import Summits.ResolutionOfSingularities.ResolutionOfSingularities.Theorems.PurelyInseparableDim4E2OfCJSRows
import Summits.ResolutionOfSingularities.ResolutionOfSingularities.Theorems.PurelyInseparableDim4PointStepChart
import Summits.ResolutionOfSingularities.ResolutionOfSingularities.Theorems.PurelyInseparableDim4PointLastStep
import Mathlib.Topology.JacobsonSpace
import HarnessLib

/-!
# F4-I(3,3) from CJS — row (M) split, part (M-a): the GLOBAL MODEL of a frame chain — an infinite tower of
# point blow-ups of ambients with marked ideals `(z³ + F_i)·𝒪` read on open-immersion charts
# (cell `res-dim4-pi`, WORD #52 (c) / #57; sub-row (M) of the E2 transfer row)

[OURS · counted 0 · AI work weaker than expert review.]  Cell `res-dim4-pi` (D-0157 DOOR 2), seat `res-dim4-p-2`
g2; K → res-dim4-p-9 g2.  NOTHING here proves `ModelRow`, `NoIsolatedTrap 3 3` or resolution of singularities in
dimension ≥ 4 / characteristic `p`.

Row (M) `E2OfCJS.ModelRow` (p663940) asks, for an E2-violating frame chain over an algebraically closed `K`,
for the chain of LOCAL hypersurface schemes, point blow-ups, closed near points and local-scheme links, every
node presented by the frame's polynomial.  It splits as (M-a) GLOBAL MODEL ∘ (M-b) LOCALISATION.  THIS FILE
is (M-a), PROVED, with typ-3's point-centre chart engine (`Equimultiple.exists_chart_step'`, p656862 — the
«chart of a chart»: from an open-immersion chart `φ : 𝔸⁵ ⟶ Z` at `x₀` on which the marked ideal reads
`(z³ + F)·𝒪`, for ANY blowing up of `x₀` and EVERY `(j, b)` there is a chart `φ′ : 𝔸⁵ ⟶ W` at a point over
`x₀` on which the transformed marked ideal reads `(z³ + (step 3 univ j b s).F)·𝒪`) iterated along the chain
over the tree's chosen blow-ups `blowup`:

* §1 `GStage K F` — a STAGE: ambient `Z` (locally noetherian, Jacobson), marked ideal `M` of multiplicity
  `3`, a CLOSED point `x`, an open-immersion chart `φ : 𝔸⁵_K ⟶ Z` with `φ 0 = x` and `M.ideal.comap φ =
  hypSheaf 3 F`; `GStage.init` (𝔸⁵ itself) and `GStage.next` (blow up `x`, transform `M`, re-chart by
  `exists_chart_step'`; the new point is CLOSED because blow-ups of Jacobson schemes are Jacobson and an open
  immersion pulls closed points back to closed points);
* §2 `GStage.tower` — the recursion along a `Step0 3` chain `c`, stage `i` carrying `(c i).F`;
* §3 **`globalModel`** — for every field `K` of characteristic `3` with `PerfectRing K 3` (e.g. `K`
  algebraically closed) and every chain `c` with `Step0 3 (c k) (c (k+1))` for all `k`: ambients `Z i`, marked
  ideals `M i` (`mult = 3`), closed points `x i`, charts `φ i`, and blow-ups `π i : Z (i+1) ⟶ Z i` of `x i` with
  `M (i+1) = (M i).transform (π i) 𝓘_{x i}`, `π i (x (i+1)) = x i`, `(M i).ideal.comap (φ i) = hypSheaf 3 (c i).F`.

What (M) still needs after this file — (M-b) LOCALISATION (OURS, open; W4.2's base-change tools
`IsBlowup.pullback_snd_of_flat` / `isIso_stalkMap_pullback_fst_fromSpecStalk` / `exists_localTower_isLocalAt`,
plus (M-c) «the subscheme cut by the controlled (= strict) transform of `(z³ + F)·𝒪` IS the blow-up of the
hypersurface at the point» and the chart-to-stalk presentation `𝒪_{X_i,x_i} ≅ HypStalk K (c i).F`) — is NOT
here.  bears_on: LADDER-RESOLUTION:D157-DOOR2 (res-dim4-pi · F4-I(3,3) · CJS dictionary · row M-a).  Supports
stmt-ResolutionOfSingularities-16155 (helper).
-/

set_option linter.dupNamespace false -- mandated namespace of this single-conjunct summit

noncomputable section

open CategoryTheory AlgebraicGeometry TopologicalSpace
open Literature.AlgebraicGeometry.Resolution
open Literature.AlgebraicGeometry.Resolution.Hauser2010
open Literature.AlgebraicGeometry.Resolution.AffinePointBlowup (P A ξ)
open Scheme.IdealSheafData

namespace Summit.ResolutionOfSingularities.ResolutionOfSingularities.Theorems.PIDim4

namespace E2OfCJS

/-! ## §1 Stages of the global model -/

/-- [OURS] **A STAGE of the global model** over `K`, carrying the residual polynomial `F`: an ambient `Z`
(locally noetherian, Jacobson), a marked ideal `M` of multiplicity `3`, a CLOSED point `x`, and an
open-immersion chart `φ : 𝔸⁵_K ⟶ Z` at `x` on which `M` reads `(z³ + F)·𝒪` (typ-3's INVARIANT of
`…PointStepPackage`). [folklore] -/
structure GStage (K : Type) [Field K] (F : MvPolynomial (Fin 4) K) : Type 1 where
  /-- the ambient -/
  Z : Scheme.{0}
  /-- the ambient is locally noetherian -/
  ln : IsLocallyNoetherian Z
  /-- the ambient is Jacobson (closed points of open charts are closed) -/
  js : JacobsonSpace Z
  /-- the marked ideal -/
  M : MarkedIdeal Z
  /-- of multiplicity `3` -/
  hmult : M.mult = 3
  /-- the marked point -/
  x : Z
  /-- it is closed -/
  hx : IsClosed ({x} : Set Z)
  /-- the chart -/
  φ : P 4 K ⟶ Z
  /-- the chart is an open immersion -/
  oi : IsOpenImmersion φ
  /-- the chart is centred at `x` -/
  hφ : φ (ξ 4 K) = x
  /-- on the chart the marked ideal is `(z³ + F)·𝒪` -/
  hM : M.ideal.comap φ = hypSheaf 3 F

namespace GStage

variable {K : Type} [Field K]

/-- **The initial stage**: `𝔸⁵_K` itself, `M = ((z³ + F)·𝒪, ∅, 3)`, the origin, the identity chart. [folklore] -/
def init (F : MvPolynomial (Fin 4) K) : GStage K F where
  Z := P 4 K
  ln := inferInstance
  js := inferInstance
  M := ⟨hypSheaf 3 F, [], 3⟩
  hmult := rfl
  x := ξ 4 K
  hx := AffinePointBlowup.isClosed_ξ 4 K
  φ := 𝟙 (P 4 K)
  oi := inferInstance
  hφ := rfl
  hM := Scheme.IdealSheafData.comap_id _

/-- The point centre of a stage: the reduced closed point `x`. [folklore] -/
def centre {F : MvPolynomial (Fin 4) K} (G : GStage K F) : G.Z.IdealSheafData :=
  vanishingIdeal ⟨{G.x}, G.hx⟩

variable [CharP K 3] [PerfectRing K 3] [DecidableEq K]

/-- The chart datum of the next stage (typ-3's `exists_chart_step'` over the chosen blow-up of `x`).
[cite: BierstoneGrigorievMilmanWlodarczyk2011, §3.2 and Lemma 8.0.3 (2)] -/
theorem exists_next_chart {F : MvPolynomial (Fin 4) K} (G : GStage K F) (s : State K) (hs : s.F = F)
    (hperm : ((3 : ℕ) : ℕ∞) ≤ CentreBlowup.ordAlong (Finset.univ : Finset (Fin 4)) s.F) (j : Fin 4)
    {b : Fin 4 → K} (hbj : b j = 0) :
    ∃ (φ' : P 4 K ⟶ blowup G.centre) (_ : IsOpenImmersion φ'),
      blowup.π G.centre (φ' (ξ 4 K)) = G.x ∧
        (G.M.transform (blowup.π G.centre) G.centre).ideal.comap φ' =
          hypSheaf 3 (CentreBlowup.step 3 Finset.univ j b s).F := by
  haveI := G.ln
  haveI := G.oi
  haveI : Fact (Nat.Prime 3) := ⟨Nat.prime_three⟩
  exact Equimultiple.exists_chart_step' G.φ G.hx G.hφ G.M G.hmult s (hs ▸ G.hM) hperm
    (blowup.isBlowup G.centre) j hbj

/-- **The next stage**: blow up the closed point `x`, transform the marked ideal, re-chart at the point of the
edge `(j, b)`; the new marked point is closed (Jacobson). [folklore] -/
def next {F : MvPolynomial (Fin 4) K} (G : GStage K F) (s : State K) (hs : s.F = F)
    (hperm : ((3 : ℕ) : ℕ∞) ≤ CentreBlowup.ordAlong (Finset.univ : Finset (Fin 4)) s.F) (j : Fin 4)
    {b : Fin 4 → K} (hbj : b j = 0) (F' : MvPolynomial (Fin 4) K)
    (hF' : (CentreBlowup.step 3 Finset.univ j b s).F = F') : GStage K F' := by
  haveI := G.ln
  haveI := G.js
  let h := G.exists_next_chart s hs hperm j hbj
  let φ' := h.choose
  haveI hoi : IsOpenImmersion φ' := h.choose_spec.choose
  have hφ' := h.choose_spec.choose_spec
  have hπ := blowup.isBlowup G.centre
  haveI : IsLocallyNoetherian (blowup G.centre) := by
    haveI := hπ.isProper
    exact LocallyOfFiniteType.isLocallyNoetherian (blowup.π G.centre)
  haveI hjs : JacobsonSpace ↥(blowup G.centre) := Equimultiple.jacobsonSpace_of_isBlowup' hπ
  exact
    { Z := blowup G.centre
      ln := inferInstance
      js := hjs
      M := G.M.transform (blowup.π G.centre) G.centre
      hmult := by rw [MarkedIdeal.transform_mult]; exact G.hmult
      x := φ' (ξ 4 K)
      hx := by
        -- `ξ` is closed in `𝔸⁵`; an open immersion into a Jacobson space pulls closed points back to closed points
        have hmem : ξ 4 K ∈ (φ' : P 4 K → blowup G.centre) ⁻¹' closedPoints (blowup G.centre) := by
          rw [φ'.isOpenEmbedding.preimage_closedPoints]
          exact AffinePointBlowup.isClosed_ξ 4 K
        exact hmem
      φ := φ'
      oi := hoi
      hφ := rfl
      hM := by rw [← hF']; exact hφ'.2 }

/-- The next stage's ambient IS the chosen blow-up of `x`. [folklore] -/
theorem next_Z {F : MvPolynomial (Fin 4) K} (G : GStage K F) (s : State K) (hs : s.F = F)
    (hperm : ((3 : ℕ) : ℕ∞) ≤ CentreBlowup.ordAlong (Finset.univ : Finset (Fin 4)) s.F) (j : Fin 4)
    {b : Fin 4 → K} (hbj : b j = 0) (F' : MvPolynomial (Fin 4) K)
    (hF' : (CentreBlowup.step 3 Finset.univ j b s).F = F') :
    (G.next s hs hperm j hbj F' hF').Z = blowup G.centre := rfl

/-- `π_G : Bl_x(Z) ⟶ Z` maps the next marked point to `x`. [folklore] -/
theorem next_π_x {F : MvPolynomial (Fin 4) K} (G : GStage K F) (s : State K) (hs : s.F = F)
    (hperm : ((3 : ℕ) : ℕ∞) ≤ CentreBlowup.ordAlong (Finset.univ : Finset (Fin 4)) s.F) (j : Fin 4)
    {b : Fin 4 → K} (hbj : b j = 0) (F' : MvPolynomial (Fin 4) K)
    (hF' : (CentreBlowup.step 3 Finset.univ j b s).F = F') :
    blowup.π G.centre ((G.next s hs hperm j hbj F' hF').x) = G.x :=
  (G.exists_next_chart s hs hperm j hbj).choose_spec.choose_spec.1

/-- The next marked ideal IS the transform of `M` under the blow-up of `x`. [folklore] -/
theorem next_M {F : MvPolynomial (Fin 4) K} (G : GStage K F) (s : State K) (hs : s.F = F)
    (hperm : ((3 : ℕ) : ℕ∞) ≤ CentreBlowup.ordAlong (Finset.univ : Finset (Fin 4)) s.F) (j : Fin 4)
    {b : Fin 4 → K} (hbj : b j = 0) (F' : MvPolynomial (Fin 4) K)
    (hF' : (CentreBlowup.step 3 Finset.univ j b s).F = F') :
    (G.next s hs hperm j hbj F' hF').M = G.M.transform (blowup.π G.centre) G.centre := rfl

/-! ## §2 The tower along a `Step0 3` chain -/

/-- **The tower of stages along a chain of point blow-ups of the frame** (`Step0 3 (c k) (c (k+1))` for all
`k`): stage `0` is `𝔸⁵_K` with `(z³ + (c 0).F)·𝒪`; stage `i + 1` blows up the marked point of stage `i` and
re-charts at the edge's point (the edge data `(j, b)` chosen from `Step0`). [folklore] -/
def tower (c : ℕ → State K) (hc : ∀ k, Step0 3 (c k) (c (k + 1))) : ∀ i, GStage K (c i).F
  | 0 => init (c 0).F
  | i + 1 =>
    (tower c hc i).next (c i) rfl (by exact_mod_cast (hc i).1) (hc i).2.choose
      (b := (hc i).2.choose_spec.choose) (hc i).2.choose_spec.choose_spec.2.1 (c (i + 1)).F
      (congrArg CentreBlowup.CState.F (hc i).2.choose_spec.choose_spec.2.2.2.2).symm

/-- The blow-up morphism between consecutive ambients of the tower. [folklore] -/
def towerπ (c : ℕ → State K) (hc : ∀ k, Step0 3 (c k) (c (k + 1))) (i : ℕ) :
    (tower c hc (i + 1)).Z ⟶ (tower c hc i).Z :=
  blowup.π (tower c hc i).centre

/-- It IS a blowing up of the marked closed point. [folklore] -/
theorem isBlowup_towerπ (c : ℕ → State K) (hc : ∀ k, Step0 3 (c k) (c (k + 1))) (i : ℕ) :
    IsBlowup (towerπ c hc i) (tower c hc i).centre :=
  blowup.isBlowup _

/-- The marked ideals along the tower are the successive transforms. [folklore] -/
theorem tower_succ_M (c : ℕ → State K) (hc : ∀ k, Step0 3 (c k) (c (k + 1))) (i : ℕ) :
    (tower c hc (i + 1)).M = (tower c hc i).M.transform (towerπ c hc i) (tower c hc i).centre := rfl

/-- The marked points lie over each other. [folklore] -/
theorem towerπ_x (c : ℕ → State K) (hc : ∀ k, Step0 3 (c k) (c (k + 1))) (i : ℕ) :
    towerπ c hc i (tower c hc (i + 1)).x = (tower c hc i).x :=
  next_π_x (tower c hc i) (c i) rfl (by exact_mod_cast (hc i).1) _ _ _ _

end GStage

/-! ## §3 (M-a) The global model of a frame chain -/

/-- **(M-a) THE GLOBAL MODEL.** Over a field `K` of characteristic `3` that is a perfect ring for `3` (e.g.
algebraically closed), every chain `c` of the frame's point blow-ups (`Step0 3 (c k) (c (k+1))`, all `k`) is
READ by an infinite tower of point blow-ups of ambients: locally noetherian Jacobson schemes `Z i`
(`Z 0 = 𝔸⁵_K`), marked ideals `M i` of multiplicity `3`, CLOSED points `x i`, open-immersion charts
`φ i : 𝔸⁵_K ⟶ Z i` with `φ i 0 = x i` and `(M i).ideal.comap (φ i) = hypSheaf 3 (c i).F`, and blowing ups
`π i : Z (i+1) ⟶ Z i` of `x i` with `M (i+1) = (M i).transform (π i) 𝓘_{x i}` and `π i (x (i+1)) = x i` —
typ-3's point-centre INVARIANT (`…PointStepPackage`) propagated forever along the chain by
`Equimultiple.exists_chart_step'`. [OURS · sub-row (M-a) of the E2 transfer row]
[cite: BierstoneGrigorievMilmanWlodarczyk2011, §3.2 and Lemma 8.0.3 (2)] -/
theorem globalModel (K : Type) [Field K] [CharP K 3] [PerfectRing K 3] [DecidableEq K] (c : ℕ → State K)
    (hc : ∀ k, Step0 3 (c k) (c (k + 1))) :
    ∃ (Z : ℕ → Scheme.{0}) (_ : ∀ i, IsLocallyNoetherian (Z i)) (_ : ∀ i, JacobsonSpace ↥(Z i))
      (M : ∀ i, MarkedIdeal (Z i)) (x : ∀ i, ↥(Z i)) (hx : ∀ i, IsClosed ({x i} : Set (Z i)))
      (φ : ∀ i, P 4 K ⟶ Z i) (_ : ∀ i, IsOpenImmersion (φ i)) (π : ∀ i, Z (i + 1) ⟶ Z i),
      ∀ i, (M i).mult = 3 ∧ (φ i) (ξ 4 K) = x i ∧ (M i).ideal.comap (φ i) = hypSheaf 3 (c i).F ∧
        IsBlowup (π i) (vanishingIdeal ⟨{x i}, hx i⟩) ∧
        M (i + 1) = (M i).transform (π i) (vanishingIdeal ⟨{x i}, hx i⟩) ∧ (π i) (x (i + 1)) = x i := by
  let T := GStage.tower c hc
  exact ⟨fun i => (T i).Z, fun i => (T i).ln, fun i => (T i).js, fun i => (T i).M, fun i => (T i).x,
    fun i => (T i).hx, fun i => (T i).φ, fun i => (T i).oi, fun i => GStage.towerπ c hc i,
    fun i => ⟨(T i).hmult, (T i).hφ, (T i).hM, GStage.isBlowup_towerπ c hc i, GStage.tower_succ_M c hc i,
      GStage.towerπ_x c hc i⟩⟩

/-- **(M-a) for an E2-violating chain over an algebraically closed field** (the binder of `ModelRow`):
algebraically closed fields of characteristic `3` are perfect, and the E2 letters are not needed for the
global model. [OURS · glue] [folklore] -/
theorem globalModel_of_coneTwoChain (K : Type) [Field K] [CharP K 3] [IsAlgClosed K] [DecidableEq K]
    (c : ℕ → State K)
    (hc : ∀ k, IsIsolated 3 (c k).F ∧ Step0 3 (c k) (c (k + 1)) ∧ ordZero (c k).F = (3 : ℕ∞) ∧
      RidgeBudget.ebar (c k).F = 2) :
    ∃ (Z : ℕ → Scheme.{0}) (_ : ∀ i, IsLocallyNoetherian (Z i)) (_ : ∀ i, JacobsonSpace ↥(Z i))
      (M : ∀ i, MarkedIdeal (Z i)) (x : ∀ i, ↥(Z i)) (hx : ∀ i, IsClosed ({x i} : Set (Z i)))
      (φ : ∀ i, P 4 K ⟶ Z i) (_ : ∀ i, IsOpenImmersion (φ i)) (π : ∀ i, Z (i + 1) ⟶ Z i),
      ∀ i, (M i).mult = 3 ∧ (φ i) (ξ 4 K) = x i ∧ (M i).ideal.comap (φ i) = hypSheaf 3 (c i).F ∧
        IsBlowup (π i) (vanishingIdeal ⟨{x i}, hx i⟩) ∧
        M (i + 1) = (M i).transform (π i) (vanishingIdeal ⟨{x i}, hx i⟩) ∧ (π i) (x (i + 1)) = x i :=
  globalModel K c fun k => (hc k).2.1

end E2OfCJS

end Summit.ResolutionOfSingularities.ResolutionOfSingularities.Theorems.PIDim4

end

WHAT IS BEING ASKED
The required answer is the run of lines above, starting at the line with "other. [folklore] -/" and ending at the line with "theorem globalModel (K", reproduced exactly with both ends.

ANSWER SECTION
/-- The marked points lie over each other. [folklore] -/
theorem towerπ_x (c : ℕ → State K) (hc : ∀ k, Step0 3 (c k) (c (k + 1))) (i : ℕ) :
    towerπ c hc i (tower c hc (i + 1)).x = (tower c hc i).x :=
  next_π_x (tower c hc i) (c i) rfl (by exact_mod_cast (hc i).1) _ _ _ _

end GStage

/-! ## §3 (M-a) The global model of a frame chain -/

/-- **(M-a) THE GLOBAL MODEL.** Over a field `K` of characteristic `3` that is a perfect ring for `3` (e.g.
algebraically closed), every chain `c` of the frame's point blow-ups (`Step0 3 (c k) (c (k+1))`, all `k`) is
READ by an infinite tower of point blow-ups of ambients: locally noetherian Jacobson schemes `Z i`
(`Z 0 = 𝔸⁵_K`), marked ideals `M i` of multiplicity `3`, CLOSED points `x i`, open-immersion charts
`φ i : 𝔸⁵_K ⟶ Z i` with `φ i 0 = x i` and `(M i).ideal.comap (φ i) = hypSheaf 3 (c i).F`, and blowing ups
`π i : Z (i+1) ⟶ Z i` of `x i` with `M (i+1) = (M i).transform (π i) 𝓘_{x i}` and `π i (x (i+1)) = x i` —
typ-3's point-centre INVARIANT (`…PointStepPackage`) propagated forever along the chain by
`Equimultiple.exists_chart_step'`. [OURS · sub-row (M-a) of the E2 transfer row]
[cite: BierstoneGrigorievMilmanWlodarczyk2011, §3.2 and Lemma 8.0.3 (2)] -/
theorem globalModel (K : Type) [Field K] [CharP K 3] [PerfectRing K 3] [DecidableEq K] (c : ℕ → State K)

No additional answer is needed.